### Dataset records

◇ ◇ ◇

/-!
# h413 ∕ Track B «K2-LIT», campaign «5Res (b) BL-2(χ,τ)» — `K2E1ChiEisensteinMeromorphicBallU2` (SHEET row 12b, ED. 1 `…_of_letters`): BERNSTEIN–LAPID ON ONE BALL FOR A SECTION `φ` WITH A
# FINITE-DIMENSIONAL CONSTANT-TERM PARAMETER — the `hball n g` clause `∃ Ec, MeromorphicOn Ec (ball 0 (n+2)) ∧ Ec = E(f_z^φ)(g) on the Godement part` from the letters, every rank

Cell `pub/hodgecm-mathlib`, crux h413 = `stmt-HodgeConjecture-24833`, route of record `HCCMUnconditional`; chair K2-lead (g1), dealer K2E1-plan (g6) deals (112)∕(118), rulings (119)(2)–(3)
(12c road: arch-only test functions act on `V = chiSectionSpace χ K′ ω` by SCALARS `𝔥_h(z) = s(z)·id_V`, so for each fixed `φ ∈ V` the (χ,τ) ball system keeps the SCALAR Hecke clause
`T_i ψ = ĥ_i(z)·ψ` of ★ P8 §2 and only the constant-term line `ℂ·[H^{ρ₀−z}]` becomes the finite-dimensional space `V′_{ρ₀−z}` of ★ row 11b).  THEOREMS ONLY (no `def`, no `instance`, no notation,
no named-fact hypothesis, no `sorry`); lane `--supports stmt-HodgeConjecture-24833 --as helper` (count-neutral).  Closes no socket.  Rank-generic `(F, E, c, N)`.

WHAT CHANGES W.R.T. ★ `sphericalEisenstein_meromorphicOn_ball_of_letters_of_lt` (p859301): (a) the first constant-term vector `α₁ z` (= `[f_z^φ]`) is a LETTER with its holomorphy `hα₁d` on the
ball (for `φ ≡ φ₀` ★ `differentiableOn_HN_of_ae_eq_cpow_self` pays it; for a bounded continuous χ-section the (χ,τ) chain pays it); (b) the second exponent enters through a holomorphic family
`L : ℂ → (B →L 𝓗_k(Z_a))` on a finite-dimensional normed `B` (coordinates of `V′`; `L(z)b = Σ_j b_j·[f^{φ′_j}_{ρ₀−z}]`), the unknown is `(ψ, b) ∈ 𝓗_k(𝔛) × B`, the constant-term letter is
`hsolC : cnstN(ι(eX z)) = φ₀·α₁ z + L z (bX z)`, and the non-degeneracy letter `α₂ z ≠ 0` is `hLinj : L z` INJECTIVE on the Godement part of the ball; (c) the Eisenstein series is
`E(f_z^φ) = eisensteinSeriesU (flatSectionU φ z)` for an ARBITRARY section `φ`, tied to the unknown only through `hΛ : Λ(eX z) = ĥ_{i₀}(z)·E(f_z^φ)(g)` (row 10 ★ p859566 at a test function
acting by the scalar `ĥ_{i₀}`).  Engine: ★ row 11b `exists_xSystem_finDim` ∕ `xSystem_existsUnique_of_finDim` + ★ P8 §2's `exists_meromorphicOn_scalar_of_system'` (`O := {σ₀ < re}`) VERBATIM.

* **`chiEisenstein_meromorphicOn_ball_of_letters`** — `∃ Ec : ℂ → ℂ` meromorphic on `ball 0 (n + 2)` with `Ec z = E(f_z^φ)(g)` for `z` in the ball with `σ₀ < Re z`.
* **`chiEisenstein_meromorphic_solution_of_letters`** — the VECTOR form: the packaged system `(A, c)` of ★ row 11b with its solution characterisation, and `v : ℂ → 𝓗_k(𝔛) × B` MEROMORPHIC on
  the ball, eventually near every point THE unique solution (★ `exists_meromorphic_solution_eventually`) — the source of X1_χ's `vX ∕ bX` (rows 13–15).

HONEST LABEL: HC_CM is proved only modulo the 7 printed citations (2 remaining named inputs: hLiu418 = `stmt-HodgeConjecture-24832`, h413 = `stmt-HodgeConjecture-24833`) until rung 0
closes; this file asserts no named fact and closes no socket.  NOT claimed: location of poles, functional equation, the Hom-valued (general Hecke-matrix) edition.
References: [BernsteinLapid2019] J. Bernstein, E. Lapid, *On the meromorphic continuation of Eisenstein series*, arXiv:1911.02342 (JAMS 37 (2024), doi:10.1090/jams/1020), Thm 2.3, §2.1,
§4 Claims 2–5 and p. 10; [MoeglinWaldspurger1995] C. Mœglin, J.-L. Waldspurger, *Spectral Decomposition and Eisenstein Series*, IV.1.8; [ReedSimonI1980] Thm. VI.13–VI.14.
-/

set_option autoImplicit false
-- the mandated namespace repeats `HodgeConjecture.HodgeConjecture`, as in every `Theorems/*.lean` of this sub-problem
set_option linter.dupNamespace false

noncomputable section

open MeasureTheory Filter Topology Set Submodule NumberField
open scoped NNReal ENNReal Classical
open Literature.NumberTheory.Automorphic Literature.NumberTheory.Automorphic.UnitaryGroup AdelicGroupData
open Summit.HodgeConjecture.HodgeConjecture.Cruxes.H413.K2E1BorelEisensteinU
open Summit.HodgeConjecture.HodgeConjecture.Cruxes.H413.K2E1BLBorelSpacesU2Defs
open Summit.HodgeConjecture.HodgeConjecture.Cruxes.H413.K2E1BLBorelOperatorsU2Defs
open Summit.HodgeConjecture.HodgeConjecture.Cruxes.H413.K2E1SphericalHeckeEigenSectionU2 (differentiable_integral_mul_borelHeight_cpow)
open Summit.HodgeConjecture.HodgeConjecture.Cruxes.H413.K2E1BLSystemAssembly (exists_meromorphic_solution_eventually)
open Summit.HodgeConjecture.HodgeConjecture.Cruxes.H413.K2E1BLXSystemPackageFinDimU (exists_xSystem_finDim xSystem_existsUnique_of_finDim)
open Summit.HodgeConjecture.HodgeConjecture.Cruxes.H413.K2E1SphericalEisensteinMeromorphicBallU2 (exists_meromorphicOn_scalar_of_system' piN_comp_restrHN_comp_iota
  isCompactOperator_deltaShift_comp_one_sub_cnstN)

namespace Summit.HodgeConjecture.HodgeConjecture.Cruxes.H413.K2E1ChiEisensteinMeromorphicBallU2

variable {F E : Type} [Field F] [NumberField F] [Field E] [NumberField E] [Algebra F E] {c : E ≃ₐ[F] E} {N : ℕ} [NeZero N]
variable [MeasurableSpace (quasiSplit F E c N).Adelic] [BorelSpace (quasiSplit F E c N).Adelic]

/-- **THE (χ,τ) BALL SYSTEM, VECTOR FORM** [BernsteinLapid2019, Thm 2.3, §4 Claims 2–5 and p. 10]: from the letters of ★ P8 §2 with a finite-dimensional constant-term parameter `B` (module
docstring) — levels and ι-package, good test functions `h i` with `ĥ_i` having no common zero on the ball, `ShiftBound` and K2 decay letters, the `𝔛`-side Hecke operators with the intertwining,
the holomorphic constant-term data `α₁`, `L` on the ball, a cusp-orthogonality operator `Q`, the Eisenstein data `(eX, bX)` solving the three conditions on the Godement part `{σ₀ < Re z}`, `L z`
injective there, and uniqueness of the `ψ`-component on an open non-empty `U₀` — THEN the packaged system `A z (ψ, b) = c z` of ★ row 11b (holomorphic on the ball, characterised by the three
conditions) has a solution family `v : ℂ → 𝓗_k(𝔛) × B` MEROMORPHIC on the ball which is, in a punctured neighbourhood of EVERY point of the ball, THE unique solution (★ `exists_meromorphic_solution_eventually`).
[cite: BernsteinLapid2019, Thm 2.3, §4 Claims 2–5 and p. 10] [cite: ReedSimonI1980, Thm. VI.14] -/
theorem chiEisenstein_meromorphic_solution_of_letters (σ₀ : ℝ) (n k : ℕ) {μ : Measure (quasiSplit F E c N).automorphicQuotient}
    {μZ : Measure (borelQuotient F E c N)} (νG : Measure (quasiSplit F E c N).Adelic) [IsFiniteMeasureOnCompacts νG]
    -- levels and the ι-package
    {I : Type} [Fintype I] {a : ℝ≥0} (ha : 0 < a) {a₀ : I → ℝ≥0} (haa₀ : ∀ i, a ≤ a₀ i)
    [hfin₀ : ∀ i, IsFiniteMeasure (weightedTruncMeasure F E c N k (a₀ i) μZ)] (hb : IotaBound F E c N k a μ μZ) (hb₀ : ∀ i, IotaBound F E c N k (a₀ i) μ μZ)
    (hcl₀ : ∀ i, IsClosed ((LinearMap.range (iota (hb₀ i)).toLinearMap : Submodule ℂ (HN F E c N k (a₀ i) μZ)) : Set (HN F E c N k (a₀ i) μZ)))
    (hinj₀ : ∀ i, Function.Injective (iota (hb₀ i)))
    -- the good test functions and their transforms
    (h : I → (quasiSplit F E c N).Adelic → ℂ) (hhc : ∀ i, Continuous (h i)) (hhs : ∀ i, HasCompactSupport (h i))
    (hcov : ∀ z ∈ Metric.ball (0 : ℂ) (n + 2), ∃ i, (∫ x, h i x * (((borelHeight x : ℝ≥0) : ℝ) : ℂ) ^ z ∂νG) ≠ 0)
    -- the `Z`-side Hecke operators (★ `ShiftBound`) and K2's decay letters
    (hs : ∀ i, ShiftBound F E c N k a (a₀ i) νG μZ (h i)) {m C : I → ℝ} (hm : ∀ i, 0 ≤ m i) (hC : ∀ i, 0 ≤ C i)
    (hK1 : ∀ i, ∀ f : HNcusp F E c N k a μZ, ∀ᵐ z ∂(weightedTruncMeasure F E c N k (a₀ i) μZ),
      ‖rightConvFun F E c N νG (h i) ((f : HN F E c N k a μZ) : borelQuotient F E c N → ℂ) z‖ ≤ C i * ‖f‖ * ((borelQuotHeight F E c N z : ℝ)) ^ (-m i))
    -- the `𝔛`-side Hecke operators and the intertwining (P3-C)
    (T : I → HX F E c N k μ →L[ℂ] HX F E c N k μ) (hδι : ∀ i, deltaShift (hs i) ∘L iota hb = restrHN F E c N k (haa₀ i) μZ ∘L iota hb ∘L T i)
    -- the constant-term data: `α₁` (`[f_z^φ]`) and the finite-dimensional family `L` (`b ↦ Σ_j b_j [f^{φ′_j}_{ρ₀−z}]`), both holomorphic on the ball; the cusp-orthogonality operator
    {α₁ : ℂ → HN F E c N k a μZ} (hα₁d : DifferentiableOn ℂ α₁ (Metric.ball (0 : ℂ) (n + 2)))
    {B : Type*} [NormedAddCommGroup B] [NormedSpace ℂ B] [FiniteDimensional ℂ B] {L : ℂ → B →L[ℂ] HN F E c N k a μZ} (hL : DifferentiableOn ℂ L (Metric.ball (0 : ℂ) (n + 2)))
    (hLinj : ∀ z ∈ Metric.ball (0 : ℂ) (n + 2), σ₀ < z.re → Function.Injective (L z))
    {X' : Type} [NormedAddCommGroup X'] [NormedSpace ℂ X'] [CompleteSpace X'] (Q : HX F E c N k μ →L[ℂ] X') (φ₀ : ℂ)
    -- the Eisenstein data in `𝓗_k(𝔛) × B` on the Godement part of the ball
    (eX : ℂ → HX F E c N k μ) (bX : ℂ → B)
    (hsolT : ∀ z ∈ Metric.ball (0 : ℂ) (n + 2), σ₀ < z.re → ∀ i, T i (eX z) = (∫ x, h i x * (((borelHeight x : ℝ≥0) : ℝ) : ℂ) ^ z ∂νG) • eX z)
    (hsolC : ∀ z ∈ Metric.ball (0 : ℂ) (n + 2), σ₀ < z.re → cnstN F E c N k a μZ (iota hb (eX z)) = φ₀ • α₁ z + L z (bX z))
    (hsolQ : ∀ z ∈ Metric.ball (0 : ℂ) (n + 2), σ₀ < z.re → Q (eX z) = 0)
    -- uniqueness of the `ψ`-component on an open non-empty part of the Godement set (row 12a's letter)
    (hunq : ∃ U₀ : Set ℂ, IsOpen U₀ ∧ U₀.Nonempty ∧ U₀ ⊆ Metric.ball (0 : ℂ) (n + 2) ∩ {z : ℂ | σ₀ < z.re} ∧
      ∀ z ∈ U₀, ∀ (ψ : HX F E c N k μ) (b : B), (∀ i, T i ψ = (∫ x, h i x * (((borelHeight x : ℝ≥0) : ℝ) : ℂ) ^ z ∂νG) • ψ) →
        cnstN F E c N k a μZ (iota hb ψ) = φ₀ • α₁ z + L z b → Q ψ = 0 → ψ = eX z) :
    ∃ (A : ℂ → (HX F E c N k μ × B) →L[ℂ] (I → HX F E c N k μ) × (HN F E c N k a μZ × X')) (cc : ℂ → (I → HX F E c N k μ) × (HN F E c N k a μZ × X'))
      (v : ℂ → HX F E c N k μ × B),
      (∀ (z : ℂ) (ψ : HX F E c N k μ) (b : B), A z (ψ, b) = cc z ↔
        (∀ i, T i ψ = (∫ x, h i x * (((borelHeight x : ℝ≥0) : ℝ) : ℂ) ^ z ∂νG) • ψ) ∧ cnstN F E c N k a μZ (iota hb ψ) = φ₀ • α₁ z + L z b ∧ Q ψ = 0) ∧
      (∀ z ∈ Metric.ball (0 : ℂ) (n + 2), σ₀ < z.re → A z (eX z, bX z) = cc z) ∧
      MeromorphicOn v (Metric.ball (0 : ℂ) (n + 2)) ∧
      ∀ z₀ ∈ Metric.ball (0 : ℂ) (n + 2), ∀ᶠ z in 𝓝[≠] z₀, ∀ w : HX F E c N k μ × B, A z w = cc z ↔ w = v z := by
  haveI : CompleteSpace B := FiniteDimensional.complete ℂ B
  have hD : IsOpen (Metric.ball (0 : ℂ) (n + 2)) := Metric.isOpen_ball
  have hDc : IsPreconnected (Metric.ball (0 : ℂ) (n + 2)) := (convex_ball (0 : ℂ) _).isPreconnected
  -- holomorphy of the transforms
  have hĥ : ∀ i, DifferentiableOn ℂ (fun z : ℂ => ∫ x, h i x * (((borelHeight x : ℝ≥0) : ℝ) : ℂ) ^ z ∂νG) (Metric.ball (0 : ℂ) (n + 2)) := fun i =>
    (differentiable_integral_mul_borelHeight_cpow νG (hhc i) (hhs i)).differentiableOn
  -- the packaged `𝔛`-system with a finite-dimensional parameter (★ row 11b) over the concrete letters
  haveI : CompleteSpace ((I → HX F E c N k μ) × (HN F E c N k a μZ × X')) := inferInstance
  obtain ⟨A, cc, hA, hcc, hchar, hfinT⟩ := exists_xSystem_finDim (V₀ := fun i => HN F E c N k (a₀ i) μZ) hD T hĥ hcov (iota hb) (cnstN F E c N k a μZ) Q hα₁d hL φ₀
    (fun i => deltaShift (hs i)) (fun i => restrHN F E c N k (haa₀ i) μZ) (fun i => piN (hb₀ i) (hcl₀ i) (hinj₀ i)) hδι
    (fun i => piN_comp_restrHN_comp_iota (haa₀ i) hb (hb₀ i) (hcl₀ i) (hinj₀ i))
    (fun i => isCompactOperator_deltaShift_comp_one_sub_cnstN (lt_of_lt_of_le ha (haa₀ i)) (hs i) (hm i) (hC i) (hK1 i))
  -- existence on the Godement set, uniqueness on `U₀`
  have hsol : ∀ z ∈ Metric.ball (0 : ℂ) (n + 2) ∩ {z : ℂ | σ₀ < z.re}, A z (eX z, bX z) = cc z := fun z hz =>
    (hchar z (eX z) (bX z)).2 ⟨hsolT z hz.1 hz.2, hsolC z hz.1 hz.2, hsolQ z hz.1 hz.2⟩
  obtain ⟨U₀, hU₀o, hU₀ne, hU₀D, hU₀unq⟩ := hunq
  have hunq' : ∃ U₀ : Set ℂ, IsOpen U₀ ∧ U₀.Nonempty ∧ U₀ ⊆ Metric.ball (0 : ℂ) (n + 2) ∧ ∀ z ∈ U₀, ∃! x : HX F E c N k μ × B, A z x = cc z := by
    refine ⟨U₀, hU₀o, hU₀ne, fun z hz => (hU₀D hz).1, fun z hz => ?_⟩
    exact xSystem_existsUnique_of_finDim hchar (hLinj z (hU₀D hz).1 (hU₀D hz).2) (hsol z (hU₀D hz)) fun ψ b hψb =>
      hU₀unq z hz ψ b ((hchar z ψ b).1 hψb).1 ((hchar z ψ b).1 hψb).2.1 ((hchar z ψ b).1 hψb).2.2
  obtain ⟨v, hv, hev⟩ := exists_meromorphic_solution_eventually hD hDc hA hcc hfinT hunq'
  exact ⟨A, cc, v, hchar, fun z hz hz1 => hsol z ⟨hz, hz1⟩, hv, hev⟩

◇ ◇ ◇

### YOUR INSTRUCTIONS
The required answer is the run of lines above, starting at the line with "N).Adelic) [IsFiniteMeasureOnCompacts νG]" and ending at the line with "(hcl₀ : ∀ i, IsClosed", reproduced exactly with both ends.

### ANSWER SECTION
    {μZ : Measure (borelQuotient F E c N)} (νG : Measure (quasiSplit F E c N).Adelic) [IsFiniteMeasureOnCompacts νG]
    -- levels and the ι-package
    {I : Type} [Fintype I] {a : ℝ≥0} (ha : 0 < a) {a₀ : I → ℝ≥0} (haa₀ : ∀ i, a ≤ a₀ i)
    [hfin₀ : ∀ i, IsFiniteMeasure (weightedTruncMeasure F E c N k (a₀ i) μZ)] (hb : IotaBound F E c N k a μ μZ) (hb₀ : ∀ i, IotaBound F E c N k (a₀ i) μ μZ)
    (hcl₀ : ∀ i, IsClosed ((LinearMap.range (iota (hb₀ i)).toLinearMap : Submodule ℂ (HN F E c N k (a₀ i) μZ)) : Set (HN F E c N k (a₀ i) μZ)))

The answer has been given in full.